I think that using hashmap directly actually requires O(n^3) as the key strings at the end of access must be compared somehow for equality. This comparison is probably O(n).
Python. This is somewhat quick and dirty, with the data structures doing most of the lifting.
from collections import Counter
accumulator = Counter()
text = 'hello world this is hello world.'
for length in range(1,len(text)+1):
for start in range(len(text) - length):
accumulator[text[start:start+length]] += 1
The Counter structure is a hash-backed dictionary designed for counting how many times you've seen something. Adding to a nonexistent key will create it, while retrieving a nonexistent key will give you zero instead of an error.
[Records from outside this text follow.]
/-- **The five-term identity** («f₂ = −af₁ + g … af₁/g + f₂/g = 1 hence (l(a) + l(f₁) − l(g))(l(f₂) − l(g)) = 0.
Thus the product l(f₁)l(f₂) can be expressed as a sum of terms l(f₁)l(g) + l(g)l(f₂) − l(a)l(f₂) + l(a)l(g) − l(g)²,
each of which involves at most one polynomial of degree d»), here for two DISTINCT monic irreducible `p, q` of degree
`d + 1` (`a = −1`, `g = q − p`): `c(q, p) ∈ L_d ⊔ topPart (d+1)`. [cite: Milnor1970, §2 proof of Lemma 2.5 (p0009 L31 – p0010 L2)] -/
theorem univSymbol_monic_irreducible_mem {d : ℕ} {p q : F[X]} (hp : Irreducible p) (hq : Irreducible q) (hpm : p.Monic)
    (hqm : q.Monic) (hdp : p.natDegree = d + 1) (hdq : q.natDegree = d + 1) (hpq : p ≠ q) :
    univSymbol (polyUnit F q hq.ne_zero) (polyUnit F p hp.ne_zero) ∈ filtration F d ⊔ topPart F (d + 1) := by
  have hSt := isSteinbergSymbol_univSymbol (R := RatFunc F)
  set M := filtration F d ⊔ topPart F (d + 1) with hM
  -- `r = q − p ≠ 0` of degree `≤ d`
  have hr0 : q - p ≠ 0 := sub_ne_zero.2 (Ne.symm hpq)
  have hdr : (q - p).natDegree ≤ d := by
    have hdeg : q.degree = p.degree := by
      rw [degree_eq_natDegree hq.ne_zero, degree_eq_natDegree hp.ne_zero, hdq, hdp]
    have hlt : (q - p).degree < q.degree := degree_sub_lt hdeg hq.ne_zero (by rw [hqm.leadingCoeff, hpm.leadingCoeff])
    rw [degree_eq_natDegree hq.ne_zero, degree_eq_natDegree hr0, hdq] at hlt
    exact Nat.lt_succ_iff.1 (by exact_mod_cast hlt)
  -- the primes of `p`, `q`
  set vp := primeOf F p hp with hvp
  set vq := primeOf F q hq with hvq
  have hgp : monicGen F vp = p := monicGen_primeOf F p hpm hp
  have hgq : monicGen F vq = q := monicGen_primeOf F q hqm hq
  have hdvp : primeDeg F vp = d + 1 := by rw [primeDeg, hgp, hdp]
  have hdvq : primeDeg F vq = d + 1 := by rw [primeDeg, hgq, hdq]
  have hπp : polyUnit F p hp.ne_zero = polyUnit F (monicGen F vp) (monicGen_ne_zero F vp) :=
    Units.ext (by simp only [coe_polyUnit, hgp])
  have hπq : polyUnit F q hq.ne_zero = polyUnit F (monicGen F vq) (monicGen_ne_zero F vq) :=
    Units.ext (by simp only [coe_polyUnit, hgq])
  -- membership of the five factors
  have hneg1 : (-1 : (RatFunc F)ˣ) = polyUnit F (C (-1 : F)) (by rw [Ne, C_eq_zero]; exact neg_ne_zero.2 one_ne_zero) :=
    (polyUnit_C_neg_one F).symm
  have hle1 : filtration F d ≤ M := le_sup_left
  have hle2 : topPart F (d + 1) ≤ M := le_sup_right
  have m1 : univSymbol (polyUnit F q hq.ne_zero) (-1) ∈ M := by
    rw [hπq, hneg1]
    exact hle2 (univSymbol_mem_topPart F vq hdvq _ (by rw [natDegree_C]; exact Nat.succ_pos d))
  have m2 : univSymbol (polyUnit F q hq.ne_zero) (polyUnit F (q - p) hr0) ∈ M := by
    rw [hπq]
    exact hle2 (univSymbol_mem_topPart F vq hdvq _ (Nat.lt_succ_of_le hdr))
  have m3 : univSymbol (polyUnit F (q - p) hr0) (-1) ∈ M := by
    rw [hneg1]
    exact hle1 (univSymbol_polyUnit_mem_filtration F hr0 _ hdr (by rw [natDegree_C]; exact Nat.zero_le d))
  have m4 : univSymbol (polyUnit F (q - p) hr0) (polyUnit F p hp.ne_zero) ∈ M := by
    rw [hπp, hSt.symm]
    exact inv_mem (hle2 (univSymbol_mem_topPart F vp hdvp _ (Nat.lt_succ_of_le hdr)))
  have m5 : univSymbol (polyUnit F (q - p) hr0) (polyUnit F (q - p) hr0) ∈ M :=
    hle1 (univSymbol_polyUnit_mem_filtration F hr0 hr0 hdr hdr)
  -- the relation `q/r + (−p/r) = 1`
  set Q : (RatFunc F)ˣ := polyUnit F q hq.ne_zero with hQ
  set P : (RatFunc F)ˣ := polyUnit F p hp.ne_zero with hP
  set Rr : (RatFunc F)ˣ := polyUnit F (q - p) hr0 with hRr
  have hrel : ((Q * Rr⁻¹ : (RatFunc F)ˣ) : RatFunc F) + (-(P * Rr⁻¹) : (RatFunc F)ˣ) = 1 := by
    have hra : algebraMap F[X] (RatFunc F) (q - p) ≠ 0 := Rr.ne_zero
    rw [Units.val_neg, Units.val_mul, Units.val_mul, Units.val_inv_eq_inv_val, hQ, hP, hRr]
    simp only [coe_polyUnit]
    rw [← sub_eq_add_neg, ← sub_mul, ← map_sub, mul_inv_cancel₀ hra]
  have hone := hSt.eq_one_of_add_eq_one _ _ hrel
  -- expand: c(Q R⁻¹, −P R⁻¹) = c(Q, −P R⁻¹) c(R⁻¹, −P R⁻¹)
  rw [hSt.mul_left, hSt.inv_left, neg_mul_eq_neg_mul, ← neg_one_mul, mul_assoc, hSt.mul_right, hSt.mul_right,
    hSt.mul_right, hSt.mul_right, hSt.inv_right, hSt.inv_right, mul_inv_eq_one] at hone
  -- hone : c(Q,−1) (c(Q,P) c(Q,R)⁻¹) = c(R,−1) (c(R,P) c(R,R)⁻¹)
  have hQP : univSymbol Q P = (univSymbol Q (-1))⁻¹ * univSymbol Q Rr * (univSymbol Rr (-1) * (univSymbol Rr P *
      (univSymbol Rr Rr)⁻¹)) := by
    rw [← hone, mul_assoc (univSymbol Q (-1))⁻¹, mul_left_comm (univSymbol Q Rr) (univSymbol Q (-1)),
      inv_mul_cancel_left, mul_left_comm, mul_inv_cancel, mul_one]
  rw [hQP]
  exact mul_mem (mul_mem (inv_mem m1) m2) (mul_mem m3 (mul_mem m4 (inv_mem m5)))
import Literature.NumberTheory.LFunctions.ThetaChainFreeCheck
import HarnessLib

/-!
# Schoenfeld's `θ`-bound on `[599, 10⁸]` by kernel computation: data-free run, chunk 25 of 35

Topic: `Literature/NumberTheory/LFunctions`. Pure proof file (a kernel computation; nothing is
asserted, no definition). The theorems below evaluate `ThetaChain.runFree` — together `150000`
data-free steps of the certified `θ`-chain (`ThetaChain.stepFree`, `ThetaChainFreeCheck.lean`: the
next prime found and certified by two gcds with the primorials of the odd primes `≤ 2999` and in
`(2999, 10007]`, the enclosures of `log p` and `θ(p)`, and the two comparisons behind
`|θ(x) − x| ≤ √x log² x/(8π)`) — from the state at the prime `71397713` to the state at the prime
`74111633`. Soundness: `ThetaChain.runFree_sound`; assembly of the 35 chunks: `ThetaUpTo1e8.lean`.
The expected states were obtained by evaluating a twin of the same function outside the kernel
(validated bit-for-bit on the tree's chunk `ThetaChainRun.xrun14`). Declarations of `5·10⁴` steps
(about `70 s` of kernel time each; the kernel's evaluation is linear within a declaration of this size),
`decide +kernel`, standard axioms only (`maxHeartbeats 0` lifts the deterministic time-out).

## References

* L. Schoenfeld, *Sharper bounds for the Chebyshev functions θ(x) and ψ(x). II*, Math. Comp. 30
  (1976), 337–360, Thm. 10 (6.3). [Schoenfeld1976]
* J. B. Rosser, L. Schoenfeld, *Approximate formulas for some functions of prime numbers*,
  Illinois J. Math. 6 (1962), 64–94, Thms. 18–19 (`θ`-tables to `10⁸`). [RosserSchoenfeld1962]
-/

namespace Literature.NumberTheory.LFunctions.ThetaChainRun

open ThetaChain

set_option maxHeartbeats 0 in
/-- **Data-free certified `θ`-run, chunk 25a** (steps `3600001`–`3650000` after `8886113`: 50000 primes,
`71397713` to `72298717`). [cite: Schoenfeld1976, Thm. 10 (6.3)] -/
theorem frun25a :
    runFree 50000
      ⟨71397713, 21861944201242998620621291, 21861944201243474310511923, 86303657568706149059331068181579, 86303657568708144570260782404268⟩ =
    some ⟨72298717, 21877104790468491920975947, 21877104790468967611816999, 87397134761966130599563346078335, 87397134761968149895011353721309⟩ := by
  decide +kernel

set_option maxHeartbeats 0 in
/-- **Data-free certified `θ`-run, chunk 25b** (steps `3650001`–`3700000` after `8886113`: 50000 primes,
`72298717` to `73205183`). [cite: Schoenfeld1976, Thm. 10 (6.3)] -/
theorem frun25b :
    runFree 50000
      ⟨72298717, 21877104790468491920975947, 21877104790468967611816999, 87397134761966130599563346078335, 87397134761968149895011353721309⟩ =
    some ⟨73205183, 21892167813924380861999298, 21892167813924856553790675, 88491367269743789485091868541342, 88491367269745832565105688487751⟩ := by
  decide +kernel

set_option maxHeartbeats 0 in
/-- **Data-free certified `θ`-run, chunk 25c** (steps `3700001`–`3750000` after `8886113`: 50000 primes,
`73205183` to `74111633`). [cite: Schoenfeld1976, Thm. 10 (6.3)] -/
theorem frun25c :
    runFree 50000
      ⟨73205183, 21892167813924380861999298, 21892167813924856553790675, 88491367269743789485091868541342, 88491367269745832565105688487751⟩ =
    some ⟨74111633, 21907045200888359942809501, 21907045200888835635551218, 89586347850665700843695824306375, 89586347850667767708322972817389⟩ := by
  decide +kernel

end Literature.NumberTheory.LFunctions.ThetaChainRun
/-- **`μ_Ẑ(g ∘ f)⁻¹ = μ_Ẑ(f)⁻¹ ∘ μ_Ẑ(g)⁻¹`** on `MuZhatMod`. [cite: MochizukiAbsTopIII2015, Cor 1.10 (i) p.42] -/
theorem MuZhatMod.mapOfOpenEmbeddingInv_comp (g : G' →ₜ* G'') (hginj : Injective g)
    (hg : IsOpen (Set.range g)) (hinj' : Injective (g.comp f)) (hf' : IsOpen (Set.range (g.comp f)))
    (m : MuZhatMod G'') :
    MuZhatMod.mapOfOpenEmbeddingInv (g.comp f) hinj' hf' m =
      MuZhatMod.mapOfOpenEmbeddingInv f hinj hf (MuZhatMod.mapOfOpenEmbeddingInv g hginj hg m) := by
  apply (show Injective (MuZhatMod.toMuZhat (G := G)) from fun _ _ h => h)
  rw [MuZhatMod.toMuZhat_mapOfOpenEmbeddingInv, MuZhatMod.toMuZhat_mapOfOpenEmbeddingInv,
    MuZhatMod.toMuZhat_mapOfOpenEmbeddingInv]
  apply (muZhat.mapOfOpenEmbedding (g.comp f) hinj' hf').injective
  rw [MulEquiv.apply_symm_apply, muZhat.mapOfOpenEmbedding_comp f hinj hf g hginj hg hinj' hf',
    MulEquiv.apply_symm_apply, MulEquiv.apply_symm_apply]

omit [T2Space G'] in
/-- **Along an isomorphism `e`, `μ_Ẑ(e)⁻¹` on `MuZhatMod` is abc-iut-L4-d1's `MuZhatMod.congrL e⁻¹`.**
[cite: MochizukiAbsTopIII2015, Cor 1.10 (i) p.42] -/
theorem MuZhatMod.mapOfOpenEmbeddingInv_coe_continuousMulEquiv [T2Space G'] (e : G ≃ₜ* G')
    (hinj' : Injective (e : G →ₜ* G')) (hf' : IsOpen (Set.range (e : G →ₜ* G'))) (m : MuZhatMod G') :
    MuZhatMod.mapOfOpenEmbeddingInv (e : G →ₜ* G') hinj' hf' m = MuZhatMod.congrL e.symm m := by
  apply (show Injective (MuZhatMod.toMuZhat (G := G)) from fun _ _ h => h)
  rw [MuZhatMod.toMuZhat_mapOfOpenEmbeddingInv, MuZhatMod.toMuZhat_congrL]
  apply (muZhat.mapOfOpenEmbedding (e : G →ₜ* G') hinj' hf').injective
  rw [MulEquiv.apply_symm_apply, muZhat.mapOfOpenEmbedding_coe_continuousMulEquiv, ← muZhat.coe_congr,
    ← muZhat.coe_congr]
  change m.toMuZhat = muZhat.congr e ((muZhat.congr e).symm m.toMuZhat)
  rw [MulEquiv.apply_symm_apply]
import Mathlib.Analysis.Calculus.FDeriv.Add
import Mathlib.Analysis.Calculus.FDeriv.Equiv
import Literature.Analysis.FluidPDE.VectorCalculus
import HarnessLib

/-!
# Crux `OddMorawetz.MorawetzKillsTypeI` (stmt-NavierStokesRegularity-1377), line `birth`:
  STUB `stub_reflect_divFree`, the spatial reflection preserves incompressibility

The spatial reflection `P v (x) := -v(-x)` of a vector field `v : E → E` (used by the lead's skeleton to
kill every even derivative weight `k` of a Morawetz certificate by parity) preserves pointwise
incompressibility: if `div v = 0` everywhere then `div (P v) = 0` everywhere
(`Literature.Analysis.FluidPDE.VectorCalculus.IsDivFree`, the trace of the Fréchet derivative).

Proof. The Fréchet derivative of the reflected field is `D(P v)(x) = Dv(-x)` EXACTLY, for every `v` and
with no differentiability hypothesis (`fderiv_reflect`): writing `P v = -(v ∘ N)` with `N = (x ↦ -x)` the
continuous linear equivalence `ContinuousLinearEquiv.neg ℝ`, Mathlib's unconditional `fderiv_fun_neg` and
`ContinuousLinearEquiv.comp_right_fderiv` give `D(P v)(x) = -(Dv(-x) ∘ N)`, and `-(A ∘ N) = A` for every
continuous linear `A` (the two signs cancel; both sides are the junk `0` when `v` is not differentiable at
`-x`). Taking traces, `div (P v)(x) = div v(-x)` (`divergence_reflect`), whence the claim.

Elementary (chain rule); no named facts, no new definitions.
Lands `--supports stmt-NavierStokesRegularity-1377`.
-/

noncomputable section

-- the problem namespace `Summit.NavierStokesRegularity.NavierStokesRegularity` repeats the summit name by design (D-0017)
set_option linter.dupNamespace false

namespace Summit.NavierStokesRegularity.NavierStokesRegularity.Theorems

open Literature.Analysis Literature.Analysis.FluidPDE

/-- **Chain rule for the spatial reflection.** For every map `v : E → F` between real normed spaces
and every point `x`, the Fréchet derivative of the reflected map `y ↦ -v(-y)` at `x` is the Fréchet
derivative of `v` at `-x`: `D(-v(-·))(x) = Dv(-x)` (the inner sign `h ↦ -h` and the outer sign cancel).
Unconditional: when `v` is not differentiable at `-x` both sides are the junk value `0`
(Mathlib's `fderiv_fun_neg` and `ContinuousLinearEquiv.comp_right_fderiv` are hypothesis-free). -/
theorem fderiv_reflect {E F : Type*} [NormedAddCommGroup E] [NormedSpace ℝ E] [NormedAddCommGroup F]
    [NormedSpace ℝ F] (v : E → F) (x : E) :
    fderiv ℝ (fun y => -v (-y)) x = fderiv ℝ v (-x) := by
  have h1 : (fun y => -v (-y)) = fun y => -((v ∘ ⇑(ContinuousLinearEquiv.neg ℝ : E ≃L[ℝ] E)) y) :=
    rfl
  rw [h1, fderiv_fun_neg, ContinuousLinearEquiv.comp_right_fderiv]
  ext h
  simp

/-- **The divergence of the reflected field.** For every vector field `v : E → E` on a real inner
product space and every point `x`, `div (-v(-·))(x) = div v(-x)`: the divergence is the trace of the
Fréchet derivative (`VectorCalculus.divergence`) and `D(-v(-·))(x) = Dv(-x)` (`fderiv_reflect`).
Unconditional in `v`. -/
theorem divergence_reflect {E : Type*} [NormedAddCommGroup E] [InnerProductSpace ℝ E] (v : E → E)
    (x : E) :
    VectorCalculus.divergence (fun y => -v (-y)) x = VectorCalculus.divergence v (-x) := by
  unfold VectorCalculus.divergence
  rw [fderiv_reflect]

/-- **Stub `stub_reflect_divFree`** (crux `OddMorawetz.MorawetzKillsTypeI`, stmt-NavierStokesRegularity-1377,
line `birth`). The spatial reflection `P v (x) = -v(-x)` preserves pointwise incompressibility on `ℝ³`:
if `v` is divergence free (`VectorCalculus.IsDivFree v`, i.e. `div v (x) = 0` for all `x`) then so is
`x ↦ -v(-x)`, because `div (P v)(x) = div v(-x)` (`divergence_reflect`). -/
theorem stub_reflect_divFree :
    ∀ v : EuclideanSpace ℝ (Fin 3) → EuclideanSpace ℝ (Fin 3),
      Literature.Analysis.FluidPDE.VectorCalculus.IsDivFree v →
      Literature.Analysis.FluidPDE.VectorCalculus.IsDivFree (fun x => -v (-x)) := by
  intro v hv x
  rw [divergence_reflect v x]
  exact hv (-x)

end Summit.NavierStokesRegularity.NavierStokesRegularity.Theorems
So all you have to do is iterate over all the substrings.
just pseudo code, and maybe this isn't the most beautiful solution, but I would solve like this:
function separateWords(String incomingString) returns StringArray{
//Code
}
function findMax(Map map) returns String{
//Code
}
function mainAlgorithm(String incomingString) returns String{
StringArray sArr = separateWords(incomingString);
Map<String, Integer> map; //init with no content
for(word: sArr){
Integer count = map.get(word);
if(count == null){
map.put(word,1);
} else {
//remove if neccessary
map.put(word,count++);
}
}
return findMax(map);
}
Where map can contain a key, value pairs like in Java HashMap.
Since for every substring of a String of length >= 2 the text contains at least one substring of length 2 at least as many times, we only need to investigate substrings of length 2.
val s = "hello world this is hello world. hello world repeats three times in this string!"
val li = s.sliding (2, 1).toList
// li: List[String] = List(he, el, ll, lo, "o ", " w", wo, or, rl, ld, "d ", " t", th, hi, is, "s ", " i", is, "s ", " h", he, el, ll, lo, "o ", " w", wo, or, rl, ld, d., ". ", " h", he, el, ll, lo, "o ", " w", wo, or, rl, ld, "d ", " r", re, ep, pe, ea, at, ts, "s ", " t", th, hr, re, ee, "e ", " t", ti, im, me, es, "s ", " i", in, "n ", " t", th, hi, is, "s ", " s", st, tr, ri, in, ng, g!)
val uniques = li.toSet
uniques.toList.map (u => li.count (_ == u))
// res18: List[Int] = List(1, 2, 1, 1, 3, 1, 5, 1, 1, 3, 1, 1, 3, 2, 1, 3, 1, 3, 2, 3, 1, 1, 1, 1, 1, 3, 1, 3, 3, 1, 3, 1, 1, 1, 3, 3, 2, 4, 1, 2, 2, 1)
uniques.toList(6)
res19: String = "s "
Perl, O(n²) solution
my $str = "hello world this is hello world. hello world repeats three times in this string!";
my #words = split(/[^a-z]+/i, $str);
my ($display,$ix,$i,%ocur) = 10;
# calculate
for ($ix=0 ; $ix<=$#words ; $ix++) {
for ($i=$ix ; $i<=$#words ; $i++) {
$ocur{ join(':', #words[$ix .. $i]) }++;
}
}
# display
foreach (sort { my $c = $ocur{$b} <=> $ocur{$a} ; return $c ? $c : split(/:/,$b)-split(/:/,$a); } keys %ocur) {
print "$_: $ocur{$_}\n";
last if !--$display;
}
displays the 10 best scores of the most common sub strings (in case of tie, show the longest chain of words first). Change $display to 1 to have only the result.There are n(n+1)/2 iterations.